##### Data to use #####

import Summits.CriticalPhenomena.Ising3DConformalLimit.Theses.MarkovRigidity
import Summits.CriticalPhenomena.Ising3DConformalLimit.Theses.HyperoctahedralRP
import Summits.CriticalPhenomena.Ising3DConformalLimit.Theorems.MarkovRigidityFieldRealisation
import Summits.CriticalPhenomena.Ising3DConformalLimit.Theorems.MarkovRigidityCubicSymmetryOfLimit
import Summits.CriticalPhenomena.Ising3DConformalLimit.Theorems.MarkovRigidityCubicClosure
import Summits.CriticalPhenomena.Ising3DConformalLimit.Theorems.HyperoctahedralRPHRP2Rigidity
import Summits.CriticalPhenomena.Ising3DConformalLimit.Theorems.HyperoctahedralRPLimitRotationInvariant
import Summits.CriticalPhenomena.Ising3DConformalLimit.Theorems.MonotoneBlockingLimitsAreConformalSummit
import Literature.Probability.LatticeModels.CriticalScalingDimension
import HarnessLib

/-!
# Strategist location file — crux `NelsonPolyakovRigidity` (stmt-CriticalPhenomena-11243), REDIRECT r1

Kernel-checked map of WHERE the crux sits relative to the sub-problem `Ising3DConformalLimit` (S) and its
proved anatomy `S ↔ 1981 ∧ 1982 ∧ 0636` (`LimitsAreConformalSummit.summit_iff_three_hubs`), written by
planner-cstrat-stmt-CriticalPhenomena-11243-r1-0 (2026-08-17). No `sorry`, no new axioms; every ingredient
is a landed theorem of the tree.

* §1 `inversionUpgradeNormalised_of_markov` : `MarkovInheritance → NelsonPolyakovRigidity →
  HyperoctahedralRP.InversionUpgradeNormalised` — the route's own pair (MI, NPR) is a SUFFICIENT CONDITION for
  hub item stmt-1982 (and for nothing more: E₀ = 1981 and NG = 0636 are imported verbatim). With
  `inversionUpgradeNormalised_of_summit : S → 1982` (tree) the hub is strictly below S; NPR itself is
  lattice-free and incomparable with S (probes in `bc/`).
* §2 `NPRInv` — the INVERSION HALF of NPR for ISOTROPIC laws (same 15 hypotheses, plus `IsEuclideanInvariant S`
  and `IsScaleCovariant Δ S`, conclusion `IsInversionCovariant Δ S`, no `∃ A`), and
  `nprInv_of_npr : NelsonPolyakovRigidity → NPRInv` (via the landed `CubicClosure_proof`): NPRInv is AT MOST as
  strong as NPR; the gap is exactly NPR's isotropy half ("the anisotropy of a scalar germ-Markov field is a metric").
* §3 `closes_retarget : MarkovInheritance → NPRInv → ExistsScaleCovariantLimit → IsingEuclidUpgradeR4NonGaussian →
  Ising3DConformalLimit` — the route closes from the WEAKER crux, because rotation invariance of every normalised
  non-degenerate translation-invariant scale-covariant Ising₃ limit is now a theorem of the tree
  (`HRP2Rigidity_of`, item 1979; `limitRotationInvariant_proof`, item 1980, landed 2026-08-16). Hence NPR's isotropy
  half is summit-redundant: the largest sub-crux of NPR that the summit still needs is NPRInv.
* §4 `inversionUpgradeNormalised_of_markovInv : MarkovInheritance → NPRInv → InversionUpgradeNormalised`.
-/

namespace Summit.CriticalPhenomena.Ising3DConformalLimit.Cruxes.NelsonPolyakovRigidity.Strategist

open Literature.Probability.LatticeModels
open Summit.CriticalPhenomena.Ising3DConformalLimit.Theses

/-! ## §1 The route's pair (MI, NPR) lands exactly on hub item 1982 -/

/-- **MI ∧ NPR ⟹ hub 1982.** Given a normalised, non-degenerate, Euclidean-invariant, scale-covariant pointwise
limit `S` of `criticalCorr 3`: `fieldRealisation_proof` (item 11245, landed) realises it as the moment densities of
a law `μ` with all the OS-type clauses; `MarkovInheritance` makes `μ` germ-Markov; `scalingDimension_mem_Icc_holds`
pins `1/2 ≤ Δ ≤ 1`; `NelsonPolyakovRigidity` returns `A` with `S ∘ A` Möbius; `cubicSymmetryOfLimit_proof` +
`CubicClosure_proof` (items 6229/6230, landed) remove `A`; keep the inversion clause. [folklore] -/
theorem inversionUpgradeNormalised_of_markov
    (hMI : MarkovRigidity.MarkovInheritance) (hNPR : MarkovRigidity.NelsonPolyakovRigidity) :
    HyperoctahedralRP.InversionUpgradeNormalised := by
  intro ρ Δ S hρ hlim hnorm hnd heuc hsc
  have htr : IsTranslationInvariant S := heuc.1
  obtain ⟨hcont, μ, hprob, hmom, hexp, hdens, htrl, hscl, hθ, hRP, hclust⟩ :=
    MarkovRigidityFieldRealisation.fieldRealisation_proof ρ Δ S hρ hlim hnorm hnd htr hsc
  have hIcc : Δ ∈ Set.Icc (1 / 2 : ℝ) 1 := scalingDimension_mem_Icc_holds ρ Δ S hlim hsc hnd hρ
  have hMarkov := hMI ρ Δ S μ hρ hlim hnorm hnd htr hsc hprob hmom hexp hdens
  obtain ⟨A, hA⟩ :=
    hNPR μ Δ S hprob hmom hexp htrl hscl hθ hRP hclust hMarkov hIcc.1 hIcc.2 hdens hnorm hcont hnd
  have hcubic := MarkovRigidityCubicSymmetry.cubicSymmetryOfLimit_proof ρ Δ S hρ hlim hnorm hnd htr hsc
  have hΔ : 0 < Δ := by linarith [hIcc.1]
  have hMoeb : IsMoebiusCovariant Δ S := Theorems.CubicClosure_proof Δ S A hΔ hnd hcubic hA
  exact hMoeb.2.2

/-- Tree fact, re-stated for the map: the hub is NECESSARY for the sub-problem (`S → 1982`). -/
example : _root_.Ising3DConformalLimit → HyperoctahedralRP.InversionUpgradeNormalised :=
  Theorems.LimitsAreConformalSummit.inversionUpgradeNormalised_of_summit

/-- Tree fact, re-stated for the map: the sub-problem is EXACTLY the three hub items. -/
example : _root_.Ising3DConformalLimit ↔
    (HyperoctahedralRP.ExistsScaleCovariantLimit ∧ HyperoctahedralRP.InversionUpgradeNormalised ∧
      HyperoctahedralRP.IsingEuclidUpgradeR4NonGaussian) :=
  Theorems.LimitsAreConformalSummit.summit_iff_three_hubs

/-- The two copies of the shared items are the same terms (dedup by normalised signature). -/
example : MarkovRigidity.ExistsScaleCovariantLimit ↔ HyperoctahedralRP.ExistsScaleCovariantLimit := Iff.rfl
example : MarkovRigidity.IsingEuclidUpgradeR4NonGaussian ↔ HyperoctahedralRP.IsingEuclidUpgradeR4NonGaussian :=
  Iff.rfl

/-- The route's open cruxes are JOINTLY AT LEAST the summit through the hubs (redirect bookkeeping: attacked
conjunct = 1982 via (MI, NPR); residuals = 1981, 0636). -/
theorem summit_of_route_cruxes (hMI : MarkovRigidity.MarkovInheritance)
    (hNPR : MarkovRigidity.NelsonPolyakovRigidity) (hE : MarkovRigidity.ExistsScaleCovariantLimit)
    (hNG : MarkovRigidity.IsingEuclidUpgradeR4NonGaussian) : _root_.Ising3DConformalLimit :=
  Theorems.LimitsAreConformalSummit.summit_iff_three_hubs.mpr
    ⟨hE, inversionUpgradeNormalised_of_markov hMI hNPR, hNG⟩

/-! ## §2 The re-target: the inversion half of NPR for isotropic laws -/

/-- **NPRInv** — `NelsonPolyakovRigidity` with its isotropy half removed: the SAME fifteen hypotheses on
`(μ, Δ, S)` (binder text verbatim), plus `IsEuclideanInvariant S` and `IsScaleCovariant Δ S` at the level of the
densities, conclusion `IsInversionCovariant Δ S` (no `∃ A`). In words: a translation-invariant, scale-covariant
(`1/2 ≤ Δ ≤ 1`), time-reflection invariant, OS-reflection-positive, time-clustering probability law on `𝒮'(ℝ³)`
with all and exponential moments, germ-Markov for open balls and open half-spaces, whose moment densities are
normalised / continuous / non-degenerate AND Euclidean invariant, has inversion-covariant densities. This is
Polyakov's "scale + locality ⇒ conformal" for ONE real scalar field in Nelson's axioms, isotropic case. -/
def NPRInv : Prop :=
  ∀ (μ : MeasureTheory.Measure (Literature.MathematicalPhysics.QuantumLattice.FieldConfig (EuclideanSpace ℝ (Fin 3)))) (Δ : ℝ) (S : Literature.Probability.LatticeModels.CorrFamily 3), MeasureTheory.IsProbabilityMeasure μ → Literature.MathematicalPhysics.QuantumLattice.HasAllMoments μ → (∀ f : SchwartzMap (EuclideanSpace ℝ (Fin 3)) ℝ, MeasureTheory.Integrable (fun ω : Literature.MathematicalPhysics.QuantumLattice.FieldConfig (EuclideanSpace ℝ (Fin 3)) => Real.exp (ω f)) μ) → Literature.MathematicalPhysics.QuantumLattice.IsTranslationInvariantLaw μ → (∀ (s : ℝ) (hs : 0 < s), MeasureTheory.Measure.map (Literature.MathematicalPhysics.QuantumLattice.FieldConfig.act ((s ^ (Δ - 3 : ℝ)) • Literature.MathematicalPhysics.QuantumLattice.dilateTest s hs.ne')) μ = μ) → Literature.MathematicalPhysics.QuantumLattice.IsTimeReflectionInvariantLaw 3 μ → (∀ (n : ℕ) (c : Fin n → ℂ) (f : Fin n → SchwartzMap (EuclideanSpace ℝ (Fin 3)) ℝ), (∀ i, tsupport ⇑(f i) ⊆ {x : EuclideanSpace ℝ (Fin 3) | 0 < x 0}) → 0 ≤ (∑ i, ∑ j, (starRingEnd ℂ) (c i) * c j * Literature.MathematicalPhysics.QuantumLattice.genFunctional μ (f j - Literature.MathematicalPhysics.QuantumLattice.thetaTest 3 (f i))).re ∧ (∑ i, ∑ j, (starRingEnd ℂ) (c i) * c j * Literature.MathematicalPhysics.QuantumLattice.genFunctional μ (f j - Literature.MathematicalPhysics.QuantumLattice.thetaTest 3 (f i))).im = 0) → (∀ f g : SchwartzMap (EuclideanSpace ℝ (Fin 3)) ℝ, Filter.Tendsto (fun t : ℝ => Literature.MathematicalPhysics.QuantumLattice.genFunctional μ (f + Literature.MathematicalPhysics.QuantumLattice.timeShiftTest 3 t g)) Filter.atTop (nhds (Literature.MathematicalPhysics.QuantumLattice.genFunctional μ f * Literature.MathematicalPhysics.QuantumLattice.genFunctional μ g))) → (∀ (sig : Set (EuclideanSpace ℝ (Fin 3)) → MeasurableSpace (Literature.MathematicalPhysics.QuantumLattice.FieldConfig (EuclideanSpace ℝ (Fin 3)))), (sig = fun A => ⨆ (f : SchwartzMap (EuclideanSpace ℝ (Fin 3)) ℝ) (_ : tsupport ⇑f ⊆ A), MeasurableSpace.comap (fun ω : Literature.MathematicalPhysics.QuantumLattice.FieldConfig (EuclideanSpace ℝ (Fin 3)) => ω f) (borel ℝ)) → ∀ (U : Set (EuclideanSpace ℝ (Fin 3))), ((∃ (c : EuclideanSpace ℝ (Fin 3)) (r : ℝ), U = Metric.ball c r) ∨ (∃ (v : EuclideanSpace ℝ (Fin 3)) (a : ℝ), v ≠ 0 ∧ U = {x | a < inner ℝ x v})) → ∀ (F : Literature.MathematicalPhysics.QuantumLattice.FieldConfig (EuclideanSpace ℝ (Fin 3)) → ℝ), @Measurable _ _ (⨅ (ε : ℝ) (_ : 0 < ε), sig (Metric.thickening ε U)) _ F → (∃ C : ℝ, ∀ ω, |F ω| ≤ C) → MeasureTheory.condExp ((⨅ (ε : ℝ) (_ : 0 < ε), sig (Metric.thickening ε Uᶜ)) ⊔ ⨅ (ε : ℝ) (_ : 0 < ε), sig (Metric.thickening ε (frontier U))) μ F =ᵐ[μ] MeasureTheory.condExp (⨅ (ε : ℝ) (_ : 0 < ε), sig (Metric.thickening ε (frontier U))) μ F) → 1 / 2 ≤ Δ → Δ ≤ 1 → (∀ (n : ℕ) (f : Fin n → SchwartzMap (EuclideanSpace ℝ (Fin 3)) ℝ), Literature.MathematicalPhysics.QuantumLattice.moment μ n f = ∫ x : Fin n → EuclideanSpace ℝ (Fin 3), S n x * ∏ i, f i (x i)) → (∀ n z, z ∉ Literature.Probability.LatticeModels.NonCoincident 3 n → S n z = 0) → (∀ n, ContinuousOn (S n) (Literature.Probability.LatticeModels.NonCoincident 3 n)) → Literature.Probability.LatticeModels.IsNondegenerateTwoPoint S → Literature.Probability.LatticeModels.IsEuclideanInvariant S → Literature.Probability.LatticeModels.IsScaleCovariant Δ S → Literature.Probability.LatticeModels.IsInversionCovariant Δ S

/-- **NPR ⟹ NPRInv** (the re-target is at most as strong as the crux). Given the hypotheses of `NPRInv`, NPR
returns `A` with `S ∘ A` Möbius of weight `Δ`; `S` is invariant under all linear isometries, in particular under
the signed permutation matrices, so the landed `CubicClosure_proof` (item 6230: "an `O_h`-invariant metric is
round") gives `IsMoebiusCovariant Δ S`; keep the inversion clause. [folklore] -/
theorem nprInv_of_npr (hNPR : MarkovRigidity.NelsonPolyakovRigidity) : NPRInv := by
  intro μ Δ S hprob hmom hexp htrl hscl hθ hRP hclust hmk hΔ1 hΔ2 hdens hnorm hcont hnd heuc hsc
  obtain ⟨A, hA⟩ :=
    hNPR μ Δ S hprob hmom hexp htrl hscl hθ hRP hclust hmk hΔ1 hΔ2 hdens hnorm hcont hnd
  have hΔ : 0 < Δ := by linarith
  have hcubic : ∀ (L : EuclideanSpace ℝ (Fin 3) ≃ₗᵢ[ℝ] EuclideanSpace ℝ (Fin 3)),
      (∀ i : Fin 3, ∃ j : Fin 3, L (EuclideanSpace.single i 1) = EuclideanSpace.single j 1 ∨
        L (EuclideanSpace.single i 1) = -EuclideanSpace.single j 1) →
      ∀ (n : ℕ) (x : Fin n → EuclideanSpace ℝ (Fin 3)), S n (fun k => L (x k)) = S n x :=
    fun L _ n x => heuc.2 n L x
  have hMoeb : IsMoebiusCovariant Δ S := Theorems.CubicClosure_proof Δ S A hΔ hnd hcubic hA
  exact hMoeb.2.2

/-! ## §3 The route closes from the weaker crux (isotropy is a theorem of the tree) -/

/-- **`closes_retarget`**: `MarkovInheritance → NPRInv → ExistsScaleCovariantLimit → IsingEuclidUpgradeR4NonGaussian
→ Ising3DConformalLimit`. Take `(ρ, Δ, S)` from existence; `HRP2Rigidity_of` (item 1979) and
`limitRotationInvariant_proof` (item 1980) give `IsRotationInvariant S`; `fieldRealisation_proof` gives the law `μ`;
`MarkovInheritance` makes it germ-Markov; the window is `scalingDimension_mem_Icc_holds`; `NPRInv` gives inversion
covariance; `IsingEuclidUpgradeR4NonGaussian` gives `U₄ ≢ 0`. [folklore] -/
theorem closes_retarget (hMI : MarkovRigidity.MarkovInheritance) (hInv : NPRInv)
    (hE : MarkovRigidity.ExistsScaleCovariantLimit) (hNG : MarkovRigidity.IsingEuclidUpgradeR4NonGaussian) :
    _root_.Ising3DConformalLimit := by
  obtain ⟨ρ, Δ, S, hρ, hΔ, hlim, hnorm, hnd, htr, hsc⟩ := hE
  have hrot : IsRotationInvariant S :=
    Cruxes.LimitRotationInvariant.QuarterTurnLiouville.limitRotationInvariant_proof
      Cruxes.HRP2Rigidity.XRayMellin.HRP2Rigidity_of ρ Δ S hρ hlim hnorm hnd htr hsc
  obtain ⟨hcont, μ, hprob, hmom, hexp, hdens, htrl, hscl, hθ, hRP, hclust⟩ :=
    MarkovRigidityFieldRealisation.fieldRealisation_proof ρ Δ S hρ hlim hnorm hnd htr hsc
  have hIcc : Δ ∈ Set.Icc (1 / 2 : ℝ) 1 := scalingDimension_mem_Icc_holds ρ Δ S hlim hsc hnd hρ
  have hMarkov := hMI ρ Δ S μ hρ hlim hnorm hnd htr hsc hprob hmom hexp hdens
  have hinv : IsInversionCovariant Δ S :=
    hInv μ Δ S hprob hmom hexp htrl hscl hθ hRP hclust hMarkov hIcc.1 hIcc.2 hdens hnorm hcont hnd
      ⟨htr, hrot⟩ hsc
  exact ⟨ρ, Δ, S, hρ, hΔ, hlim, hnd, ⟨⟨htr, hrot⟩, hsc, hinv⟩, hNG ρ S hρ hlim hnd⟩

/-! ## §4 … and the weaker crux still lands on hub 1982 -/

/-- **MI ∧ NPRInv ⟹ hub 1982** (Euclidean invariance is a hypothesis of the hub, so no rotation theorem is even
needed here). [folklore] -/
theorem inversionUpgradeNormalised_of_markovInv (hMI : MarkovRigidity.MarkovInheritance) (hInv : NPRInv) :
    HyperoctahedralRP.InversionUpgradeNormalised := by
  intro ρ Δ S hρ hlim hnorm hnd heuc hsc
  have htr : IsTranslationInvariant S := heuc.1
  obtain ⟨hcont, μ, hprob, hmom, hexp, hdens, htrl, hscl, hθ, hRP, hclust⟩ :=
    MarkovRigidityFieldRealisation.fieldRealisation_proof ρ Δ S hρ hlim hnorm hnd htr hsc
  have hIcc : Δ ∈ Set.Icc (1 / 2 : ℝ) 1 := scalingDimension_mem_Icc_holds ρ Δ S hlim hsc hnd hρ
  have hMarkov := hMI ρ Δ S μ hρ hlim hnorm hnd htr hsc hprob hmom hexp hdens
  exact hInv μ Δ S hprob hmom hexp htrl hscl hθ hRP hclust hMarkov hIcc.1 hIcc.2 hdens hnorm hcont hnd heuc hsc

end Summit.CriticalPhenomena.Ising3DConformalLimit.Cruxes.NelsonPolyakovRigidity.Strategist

#####

Prompt: For the word "heuc", go through the records and show each line that carries it.

Written response:
  intro ρ Δ S hρ hlim hnorm hnd heuc hsc
  have htr : IsTranslationInvariant S := heuc.1
  intro μ Δ S hprob hmom hexp htrl hscl hθ hRP hclust hmk hΔ1 hΔ2 hdens hnorm hcont hnd heuc hsc
    fun L _ n x => heuc.2 n L x
  intro ρ Δ S hρ hlim hnorm hnd heuc hsc
  have htr : IsTranslationInvariant S := heuc.1
  exact hInv μ Δ S hprob hmom hexp htrl hscl hθ hRP hclust hMarkov hIcc.1 hIcc.2 hdens hnorm hcont hnd heuc hsc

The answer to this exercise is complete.